Even with the current API you can have a "glue behavior" which delegates to a more general behavior and passes page/instance specific settings;

(function () {
  farmOS.map.behaviors.myMapCustomizations = {
    attach: function (instance) {
        instance.attachBehavior(window.someOtherBehaviorRegistery.generalAwesomeness, { /* settings here */ });
    },
  };
}());

In my 2.x playground PR, I've simplified this a little by exposing the "registry" where instance.addBehavior finds behaviors by name as farmOS.map.namedBehaviors.

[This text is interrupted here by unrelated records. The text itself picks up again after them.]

/-! ## §1 The readers at the staggered cells -/

section ReadS

variable {t₀ c₀ : V} {A : ℤ} {n : ℕ} {hs vα vβ c₀' c₁' s₀ s₁ D : ℤ} {P : PCells2T} {y : Site 2} {du : MDir}
  (hA : 0 ≤ A) (hn : 1 ≤ n) (hm : 0 ≤ modulus n hs vα vβ) (hc₀ : 0 ≤ c₀') (hc₁ : 0 ≤ c₁') (hD : 0 < D)
  (hctr : fineSkel φ t₀ A n hs vα vβ c₀' c₁' s₀ s₁ D c₀ = PCells2T.cenS P y) (hsg : sgOf du = 1)
include hA hn hm hc₀ hc₁ hD hctr hsg

omit [DecidableEq V] [Countable V] in
/-- **A frame box's footprints lie in `Q_y ∪ H_{y,du}`** (forward direction): along `−5r∥ ≤ rdLo∥`, `rdHi∥ ≤ 22r∥`; across `|·| ≤ 2r⊥`.
[cite: KozmaNitzan2024, §4 p. 26 (Q_v, H_{v,x})] -/
theorem room_Q_union_Hfull_of_rdT {lo hi : Site 2}
    (hl : -(5 * (P.r du.1 : ℤ)) ≤ rdLo A n hs vα vβ c₀' c₁' D lo hi du.1 ∧ rdHi A n hs vα vβ c₀' c₁' D lo hi du.1 ≤ 22 * (P.r du.1 : ℤ))
    (ht : -(2 * (P.r (oth du.1) : ℤ)) ≤ rdLo A n hs vα vβ c₀' c₁' D lo hi (oth du.1) ∧ rdHi A n hs vα vβ c₀' c₁' D lo hi (oth du.1) ≤ 2 * (P.r (oth du.1) : ℤ))
    {v : V} (hv : runX φ c₀ n hs 1 v ∈ Finset.Icc lo hi) :
    fineSkel φ t₀ A n hs vα vβ c₀' c₁' s₀ s₁ D v ∈ PCells2T.Q P y ∪ PCells2T.Hfull P y du := by
  have hpar := fine_sub_ctr_mem_rd hA hn hm hc₀ hc₁ hD hctr hv du.1
  have hperp := fine_sub_ctr_mem_rd hA hn hm hc₀ hc₁ hD hctr hv (oth du.1)
  refine P.mem_Q_union_Hfull_of_levS ?_ ?_ (by linarith [hperp.1, ht.1]) (by linarith [hperp.2, ht.2])
  · rw [PCells2T.lev_def, hsg, one_mul]; linarith [hpar.1, hl.1]
  · rw [PCells2T.lev_def, hsg, one_mul]; linarith [hpar.2, hl.2]

omit [DecidableEq V] [Countable V] in
/-- **A frame box's footprints have the MARGINS of the habitat device** (`mem_habΩT_of_footprint`): along `−5r∥ + 1 ≤ rdLo∥`, `rdHi∥ ≤ 22r∥ − 1`;
across `|·| ≤ 2r⊥ − 1`. [cite: KozmaNitzan2024, §4 p. 26 ((29))] -/
theorem margins_of_rdT {lo hi : Site 2}
    (hl : -(5 * (P.r du.1 : ℤ)) + 1 ≤ rdLo A n hs vα vβ c₀' c₁' D lo hi du.1 ∧ rdHi A n hs vα vβ c₀' c₁' D lo hi du.1 ≤ 22 * (P.r du.1 : ℤ) - 1)
    (ht : -(2 * (P.r (oth du.1) : ℤ)) + 1 ≤ rdLo A n hs vα vβ c₀' c₁' D lo hi (oth du.1) ∧
      rdHi A n hs vα vβ c₀' c₁' D lo hi (oth du.1) ≤ 2 * (P.r (oth du.1) : ℤ) - 1)
    {v : V} (hv : runX φ c₀ n hs 1 v ∈ Finset.Icc lo hi) :
    -(5 * (P.r du.1 : ℤ)) + 1 ≤ PCells2T.lev P du y (fineSkel φ t₀ A n hs vα vβ c₀' c₁' s₀ s₁ D v) ∧
      PCells2T.lev P du y (fineSkel φ t₀ A n hs vα vβ c₀' c₁' s₀ s₁ D v) ≤ 22 * (P.r du.1 : ℤ) - 1 ∧
      PCells2T.cenS P y (oth du.1) - 2 * (P.r (oth du.1) : ℤ) + 1 ≤ fineSkel φ t₀ A n hs vα vβ c₀' c₁' s₀ s₁ D v (oth du.1) ∧
      fineSkel φ t₀ A n hs vα vβ c₀' c₁' s₀ s₁ D v (oth du.1) ≤ PCells2T.cenS P y (oth du.1) + 2 * (P.r (oth du.1) : ℤ) - 1 := by
  have hpar := fine_sub_ctr_mem_rd hA hn hm hc₀ hc₁ hD hctr hv du.1
  have hperp := fine_sub_ctr_mem_rd hA hn hm hc₀ hc₁ hD hctr hv (oth du.1)
  rw [PCells2T.lev_def, hsg, one_mul]
  exact ⟨by linarith [hpar.1, hl.1], by linarith [hpar.2, hl.2], by linarith [hperp.1, ht.1], by linarith [hperp.2, ht.2]⟩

That means that the above example could be simplified to;

(function () {
  farmOS.map.behaviors.myMapCustomizations = {
    attach: function (instance) {
        instance.attachBehavior('generalAwesomeness', { /* settings here */ });
    },
  };
}());

I guess the point I'm trying to make is that the farmOS-map API could already be considered functionally complete - even without my 2.x changes. Behaviors already can be configured at a fine-granularity just by not putting behaviors that need per-instance customization into farmOS.map.behaviors.

I'd argue that this issue should be a farmOS issue about what kind of API/patterns farmOS needs to have for plumbing settings/data gracefully into farmOS-map. New requirements for the farmOS-map API clearly could emerge from there, but I'm not sure it's necessary.